Our results indicate that two sister species with parapatric distributions, S. viridula and S. zebrina, appear to be hybridizing in the geographic zone where they overlap. Despite that both species display significant genetic structures within their geographic ranges, S. zebrina has twice the genetic diversity of S. viridula. Our results also indicate that the genetic structure of these two species is shaped by different evolutionary mechanisms. The genetic structure in S. viridula is consistent with a simple neutral genetic divergence model with isolation by distance, while S. zebrina appears strongly influenced by divergent natural selection (with several outlier loci identified by two different methods) with a genetic break at 32–34°S. Below, we discuss these results in the geographic context where these species are found. We also discuss the perspectives and novel opportunities this system offers to study hybridization and to better understand the role of evolutionary forces shaping genetic diversity in intertidal marine species (e.g. Ntuli et al., 2020; Zardi et al., 2007).

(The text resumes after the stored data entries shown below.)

/-- **Constant gate `g ≥ 1/2`, total mass `≥ 2j+1` ⟹ `μ_g(X ≤ j) ≤ 1 − g`** (the transport bound).
Sharp: `a ≡ 1` on `2j+1` points, `g = 1/2`. [this work] -/
theorem halfMean_smallBall_const (a : ι → ℕ) (j : ℕ) (hT : 2 * j + 1 ≤ ∑ i, a i) (g : unitInterval)
    (hg : 1 / 2 ≤ (g : ℝ)) :
    (prodBernoulli (fun _ : ι => g)).real {s : Set ι | ∑ i ∈ univ.filter (fun i => i ∈ s), a i ≤ j} ≤
      1 - (g : ℝ) := by
  set E : Set (Set ι) := {s : Set ι | ∑ i ∈ univ.filter (fun i => i ∈ s), a i ≤ j} with hE
  have hg1 : (g : ℝ) ≤ 1 := g.2.2
  -- membership of `↑S` in the light event is lightness of `S`
  have hmem : ∀ S : Finset ι, ((S : Set ι) ∈ E) ↔ (∑ i ∈ S, a i ≤ j) := by
    intro S
    simp only [hE, Set.mem_setOf_eq, Finset.sum_filter, Finset.mem_coe, Finset.sum_ite_mem,
      Finset.univ_inter]
  have hA : (prodBernoulli (fun _ : ι => g)).real E =
      ∑ S ∈ univ.filter (fun S : Finset ι => ∑ i ∈ S, a i ≤ j),
        (g : ℝ) ^ S.card * (1 - (g : ℝ)) ^ (Fintype.card ι - S.card) := by
    rw [prodBernoulli_const_real_eq_sum]
    simp_rw [hmem]
  have hAc : (prodBernoulli (fun _ : ι => g)).real Eᶜ =
      ∑ S ∈ univ.filter (fun S : Finset ι => ¬ ∑ i ∈ S, a i ≤ j),
        (g : ℝ) ^ S.card * (1 - (g : ℝ)) ^ (Fintype.card ι - S.card) := by
    rw [prodBernoulli_const_real_eq_sum]
    simp_rw [Set.mem_compl_iff, hmem]
  have hcompl : (prodBernoulli (fun _ : ι => g)).real Eᶜ = 1 - (prodBernoulli (fun _ : ι => g)).real E :=
    probReal_compl_eq_one_sub MeasurableSet.of_discrete
  have htr := lightFamily_transport a j hT hg hg1
  rw [← hA, ← hAc, hcompl] at htr
  nlinarith [htr]

/-- **Half-mean small-ball inequality, high-gate form (no mean hypothesis).**  For independent gates `p_i`
with `1 − p_i ≤ t ≤ 1/2` for every `i` and integer blob sizes with `Σ_i a_i ≥ 2j+1`:
`P(Σ_{i ∈ s} a_i ≤ j) ≤ t`.  (Monotone coupling down to the constant gate `1 − t`, then
`halfMean_smallBall_const`.) [this work] -/
theorem halfMean_smallBall_of_card (p : ι → unitInterval) (a : ι → ℕ) (j : ℕ) (t : ℝ) (ht2 : t ≤ 1 / 2)
    (ht : ∀ i, 1 - (p i : ℝ) ≤ t) (hT : 2 * j + 1 ≤ ∑ i, a i) :
    (prodBernoulli p).real {s : Set ι | ∑ i ∈ univ.filter (fun i => i ∈ s), a i ≤ j} ≤ t := by
  set E : Set (Set ι) := {s : Set ι | ∑ i ∈ univ.filter (fun i => i ∈ s), a i ≤ j} with hE
  -- `ι` is nonempty, so `0 ≤ t`
  have hι : Nonempty ι := by
    by_contra h
    rw [not_nonempty_iff] at h
    have : ∑ i, a i = 0 := Finset.sum_eq_zero fun i _ => (IsEmpty.false i).elim
    omega
  obtain ⟨i₀⟩ := hι
  have ht0 : 0 ≤ t := le_trans (by linarith [(p i₀).2.2]) (ht i₀)
  -- the constant gate `g = 1 - t ∈ [1/2, 1]`
  set g : unitInterval := ⟨1 - t, by constructor <;> linarith⟩ with hgdef
  have hgp : (fun _ : ι => g) ≤ p := fun i => by
    show g ≤ p i
    rw [← Subtype.coe_le_coe, hgdef]
    linarith [ht i]
  have hup : IsUpperSet Eᶜ := (lightEvent_isLowerSet a j).compl
  have hmono : (prodBernoulli (fun _ : ι => g)).real Eᶜ ≤ (prodBernoulli p).real Eᶜ :=
    prodBernoulli_real_mono_of_isUpperSet hgp hup MeasurableSet.of_discrete
  have hc1 : (prodBernoulli (fun _ : ι => g)).real Eᶜ = 1 - (prodBernoulli (fun _ : ι => g)).real E :=
    probReal_compl_eq_one_sub MeasurableSet.of_discrete
  have hc2 : (prodBernoulli p).real Eᶜ = 1 - (prodBernoulli p).real E :=
    probReal_compl_eq_one_sub MeasurableSet.of_discrete
  have hcore := halfMean_smallBall_const a j hT g (by rw [hgdef]; linarith)
  have hgval : ((g : unitInterval) : ℝ) = 1 - t := rfl
  rw [hgval] at hcore
  linarith

end Quant

end Summit.CriticalPhenomena.PercolationContinuityZ3.Theorems

end
import Summits.QuantumFields.YangMills.Theorems.BalabanUVNodesN15TwoGridMeanZeroMultiplierL2
import Summits.QuantumFields.YangMills.Theorems.BalabanUVNodesN15TwoGridL2Stack
import Summits.QuantumFields.YangMills.Theorems.BalabanUVNodesN15TwoGridDressedJetNoFitC
import Summits.QuantumFields.YangMills.Theorems.BalabanUVNodesN15TwoGridEntry1
import HarnessLib

/-!
# N15 (NE2) — PROGRAMME K, part K-G: ★★★ THE η-DEFECT OF THE WHOLE FIRST-ORDER DRESSED JET OF BAŁABAN's FULL LANDAU-GAUGE PAIR `(Δ′_a⁻¹, Δ_a⁻¹)` — VALUE AND GRADIENT COMPONENTS —
# IN (sup → L²-BLOCK) CURRENCY, HYPOTHESIS-FREE, NO LETTER ON `∇c′`, NO FIT OF `c′`, NO LEVEL DECOMPOSITION: III-B run through g0's generic jet device with the TARGET norm := part 61's
# L²-block norm on n15-b's stacked fine carrier

WHO ∕ WHEN.  Cell `pub-ymgap`, seat `pub-ymgap-dag-n15-a` (KNIT-BY-NAME seat of Track-A DAG node N15 = NE2, g25); `--kind proof --supports stmt-QuantumFields-27366 --as helper` (K3⁸;
count-neutral).  THEOREMS ONLY (0 `def`).  Over K-E `…TwoGridMeanZeroMultiplierL2` (★★★ `hasMajL2_gGrad_comp_idef_mulOp_blockAvg`, ★★ `hasMaj_comp_idef_mulOp_blockAvg_of_divAdj_l2`), K-F
`…TwoGridL2Stack` (`hasMaj_stack_l2`, `hasMaj_projO_comp_l2`, `hasMaj_unstack_l2`, `exists_const_hasMaj_l2`, `hasMajL2_gOp_pair`), III-B `…TwoGridDressedJetNoFitC` (`stack_comp`, `idef_unstack_eq`),
g0 `BackgroundStep.idef_background_propagator_majorant_flat` (GENERIC in `b₁`, `b₂′`), n15-b B1∕B1b (`bgPropV_fix`, `isUnit_stepV`, `hasMaj_bgPropV`, `hasMaj_V_bgPropV`, `hasMaj_stack`, `hasMaj_unstack`,
`hasMaj_projO_comp`, `abs_blockAvg_le`, `idef_stack`, `bgPair`), `T4EtaRateCoeffDefect.hasMaj_idef_mulOp`, II-B (`diagK_const_mono`), M-C ★★★ (sup edition, front `G′`), parts 42∕52∕59∕61∕62∕68
(`ineq110_114_pair` + `hasMaj_gOp∕grad∕gDivAdj_of_ineq`, `hasMaj_twoGridDefect`, `hasMaj_twoGridDefect_grad`, `HasMaj.to_l2Blocks`, `hasMajL2_entries114_pair`, `etaPow_mul_card_fineBond`),
`B11SectG.hasMaj_comp(_exp)`, `B9SectDWeightedNeumann.wrow_of_exp` BY NAME; nothing in the tree is modified.

WHY.  III-B's ninth row (the `c′`-defect under the fronts `∇′_νG′`) exists for the pair of record only in (sup → L²-block) currency (K-E: the mixed row «∇G∇*» is log-divergent in sup-block
currency but is Bałaban's printed (1.114) entry in L²-block currency).  g0's jet device is generic in the target block norm, so the WHOLE of III-B runs with the target norm := the L²-block norm
on the stacked fine carrier `X′ × Option J`: the fine Neumann operator `K′ = (G′, ∇′G′)∘V̂′` is L²-block → L²-block by (1.114) clauses 0∕1 (K-F) and K-F's stacked calculus; the sources are the
bare defects (parts 52∕59, sup ⇒ L² free), the sandwiched `c′`-rows (M-C under `G′` — sup, weakened to L²; K-E under `∇′G′` — L² only) and the diagonal fit rows of `a′`.

WHAT.  §11 (torus carriers, generic pieces `G, G′` with rows as hypotheses) `hasMaj_comp_diagK_const_l2`, ★★ `hasMajL2_idef_bgPair_of_rows` — the hypothesis-free corollary for the pair
of record (`hasMajL2_idef_bgPair_gOp`, components incl. THE DRESSED GRADIENT ENTRY) is the sequel K-H `…TwoGridDressedJetL2FullG` (kept apart for the 400-line budget).
HONEST FRAMING ∕ LIMITS.  The OUTPUT is measured in the L²-BLOCK norm — NOT the sup entry [B9] (3.42) prints; the sup upgrade (parts 70∕71's interpolation with the (1.111) oscillation rows;
rate loss) and the II-E-pattern packaging for the pair of record remain LOCATED.  `U ≡ 1` Landau-gauge pair on the torus family of record (b05 model of [B5] (1.69)–(1.71)); abelianised
scalar-multiplier MODEL of (3.52)'s `V′(A)`, block-averaged coarse partner (C3); letters on `(c′, a′)` = sups + ONE fit of `a′`; the rate `(L^k)^{−1∕16}` is part 59's currency artefact.  NE2⁺ NOT
printed ∕ NOT proved; no statement of record touched; N15 NOT discharged; K3⁸ OPEN; counts UNMOVED (typed 28∕28 · discharged 5∕27); one finite torus per index — NOT ℝ⁴ ∕ infinite volume ∕ OS ∕
mass gap ∕ Clay.
-/

noncomputable section
import Literature.Probability.Process.StableLikeJumpChainEntropy
import HarnessLib

/-!
# Entropy of the law of a stable-like chain: bounds and two-step dissipation

Support file for the proof of Bass–Levin 2002, Theorem 1.1
(`Literature.Probability.Process.bassLevin_thm_1_1`). For a reversible stable-like Markov kernel
on `ℤ^d` (interface of `StableLikeJumpChainDiag`) and a starting point `x`, write
`f_n(z) = Q n x z / μ z` for the density of the time-`n` law with respect to `μ` and
`H(n) = -∑_z μ_z f_n(z) log f_n(z)` for its entropy. We prove:

* `entropy_summable` : `z ↦ μ_z f_n(z) log f_n(z)` is absolutely summable (finite `β`-moment);
* `entropy_lower` : `H(n) ≥ (d/α) log n − log (C_D/m)` from the on-diagonal bound;
* `entropy_upper` : `H(n) ≤ A + (d/β) log M_β(n)` (Gibbs' inequality against `e^{-λ(1+‖z−x‖)^β}`);
* `entropy_fubini` : `∑_z μ_z φ(z) = ∑_y μ_y ∑_z Q² y z φ(z)` (column sums of the reversible
  two-step kernel);
* `entropy_dissipation` : `H(n+2) − H(n) ≥ ∑_y μ_y ∑_z Q² y z (√f_n(z) − √f_{n+2}(y))²`
  (Jensen–Hellinger);
* `sqrt_energy_le_dissipation` : thanks to the laziness `Q² y y ≥ ε₀` of the two-step kernel, the
  Hellinger Dirichlet form `∑_y ∑_z μ_y Q² y z (√f_n(y) − √f_n(z))²` is bounded by a constant
  times the dissipation.

This is the discrete-time (two-step) version of Nash's 1958 entropy argument; it replaces the
exit-time estimate of Bass–Levin Thm 2.8. [folklore]

## References
* J. Nash, *Continuity of solutions of parabolic and elliptic equations*, Amer. J. Math. 80
  (1958) 931–954, Part II.
* R. F. Bass, D. A. Levin, *Transition probabilities for symmetric jump processes*,
  Trans. Amer. Math. Soc. 354 (2002) 2933–2953, Thm 2.8.
-/

noncomputable section

namespace Literature.Probability.Process

open scoped BigOperators

variable {d : ℕ} {P : (Fin d → ℤ) → (Fin d → ℤ) → ℝ} {Q : ℕ → (Fin d → ℤ) → (Fin d → ℤ) → ℝ}
  {μ : (Fin d → ℤ) → ℝ} {m M c₁ c₂ α : ℝ}

/-! ### The two-step kernel: column sums and the density recursion -/

/-- Column sums of the reversible two-step kernel: `∑_y μ_y Q² y z = μ_z`. [folklore] -/
theorem hasSum_mu_mul_kpow_two (hP0 : ∀ x y, 0 ≤ P x y) (hP1 : ∀ x, HasSum (P x) 1)
    (hrev : ∀ x y, μ x * P x y = μ y * P y x)
    (hQ0 : ∀ x y, Q 0 x y = if x = y then 1 else 0)
    (hQ : ∀ n x y, Q (n + 1) x y = ∑' z, Q n x z * P z y) (z : Fin d → ℤ) :
    HasSum (fun y => μ y * Q 2 y z) (μ z) := by
  have hPs : ∀ x, Summable (P x) := fun x => (hP1 x).summable
  have hP1' : ∀ x, ∑' y, P x y ≤ 1 := fun x => ((hP1 x).tsum_eq).le
  have hfun : (fun y => μ y * Q 2 y z) = fun y => μ z * Q 2 z y := by
    funext y; exact kpow_reversible hP0 hPs hP1' hQ0 hQ hrev 2 y z
  rw [hfun]
  have := (kpow_hasSum_one hP0 hP1 hQ0 hQ 2 z).mul_left (μ z)
  rwa [mul_one] at this

/-- **Density recursion**: `Q (n+2) x y / μ y = ∑_z Q² y z (Q n x z / μ z)`. [folklore] -/
theorem density_two_step (hP0 : ∀ x y, 0 ≤ P x y) (hP1 : ∀ x, HasSum (P x) 1)
    (hμ : ∀ x, m ≤ μ x ∧ μ x ≤ M) (hm : 0 < m)
    (hrev : ∀ x y, μ x * P x y = μ y * P y x)
    (hQ0 : ∀ x y, Q 0 x y = if x = y then 1 else 0)
    (hQ : ∀ n x y, Q (n + 1) x y = ∑' z, Q n x z * P z y) (n : ℕ) (x y : Fin d → ℤ) :
    Q (n + 2) x y / μ y = ∑' z, Q 2 y z * (Q n x z / μ z) := by
  have hPs : ∀ x, Summable (P x) := fun x => (hP1 x).summable
  have hP1' : ∀ x, ∑' y, P x y ≤ 1 := fun x => ((hP1 x).tsum_eq).le
  have hμpos : ∀ x, 0 < μ x := fun x => lt_of_lt_of_le hm (hμ x).1
  rw [kpow_add hP0 hPs hP1' hQ0 hQ n 2 x y, ← tsum_div_const]
  refine tsum_congr fun z => ?_
  have hr := kpow_reversible hP0 hPs hP1' hQ0 hQ hrev 2 z y
  have h2 : Q 2 z y = μ y * Q 2 y z / μ z := by
    rw [eq_div_iff (hμpos z).ne']
    calc Q 2 z y * μ z = μ z * Q 2 z y := mul_comm _ _
      _ = μ y * Q 2 y z := hr
  rw [h2, div_eq_iff (hμpos y).ne']
  have hz := (hμpos z).ne'
  field_simp

/-- Elementary facts on the density `f_n = Q n x · / μ`: `0 ≤ f_n ≤ 1/m` and `μ f_n = Q n x ·`.
[folklore] -/
theorem density_bounds (hP0 : ∀ x y, 0 ≤ P x y) (hP1 : ∀ x, HasSum (P x) 1)
    (hμ : ∀ x, m ≤ μ x ∧ μ x ≤ M) (hm : 0 < m)
    (hQ0 : ∀ x y, Q 0 x y = if x = y then 1 else 0)
    (hQ : ∀ n x y, Q (n + 1) x y = ∑' z, Q n x z * P z y) (n : ℕ) (x z : Fin d → ℤ) :
    0 ≤ Q n x z / μ z ∧ Q n x z / μ z ≤ 1 / m ∧ μ z * (Q n x z / μ z) = Q n x z := by
  have hPs : ∀ x, Summable (P x) := fun x => (hP1 x).summable
  have hP1' : ∀ x, ∑' y, P x y ≤ 1 := fun x => ((hP1 x).tsum_eq).le
  have hμpos : ∀ x, 0 < μ x := fun x => lt_of_lt_of_le hm (hμ x).1
  have hQnn := kpow_nonneg hP0 hQ0 hQ n x z
  refine ⟨div_nonneg hQnn (hμpos z).le, ?_, mul_div_cancel₀ _ (hμpos z).ne'⟩
  calc Q n x z / μ z ≤ 1 / μ z :=
        div_le_div_of_nonneg_right (kpow_le_one hP0 hPs hP1' hQ0 hQ n x z) (hμpos z).le
    _ ≤ 1 / m := one_div_le_one_div_of_le hm (hμ z).1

Our results strongly suggest that these two species hybridize in the geographic area where they co‐occur. While our sampling effort is not sufficient to characterize the degree and frequency of hybridization, our results do suggest that in this area, hybrid individuals with different degrees of introgression are rather common. Our results also indicate that introgressions seem to be occurring in both directions. These results suggest that neither of the species has developed efficient mechanisms of reproductive isolation. According to Rivadeneira and Fernández (2005) the endpoint of the distribution of S. viridula in 1962 was 29°55’, a latitude that does not overlap with the known S. zebrina distribution. This means that it is likely that these two species have been in contact only since S. viridula started expanding its range southward over the last decades. The fact that we found individuals with different degrees of introgression suggests that hybrids of these two species are fertile and reproductive isolation has not yet been achieved. Similar introgression patterns have been also reported for other congeneric marine gastropods in places where they occur in sympatry (Costa et al., 2020; Galindo et al., 2021; Hirase et al., 2021). Scurria, like most Patellogastropoda (Kolbin & Kulikova, 2011) are broadcast spawners and as such, the number and diversity of possible reproductive barriers might be limited compared with other organisms with different reproductive strategies (Nydam et al., 2017). Further studies that include laboratory crosses, genetic field surveys with higher sampling effort, and experiments to measure the performance of hybrids are needed to test these hypotheses.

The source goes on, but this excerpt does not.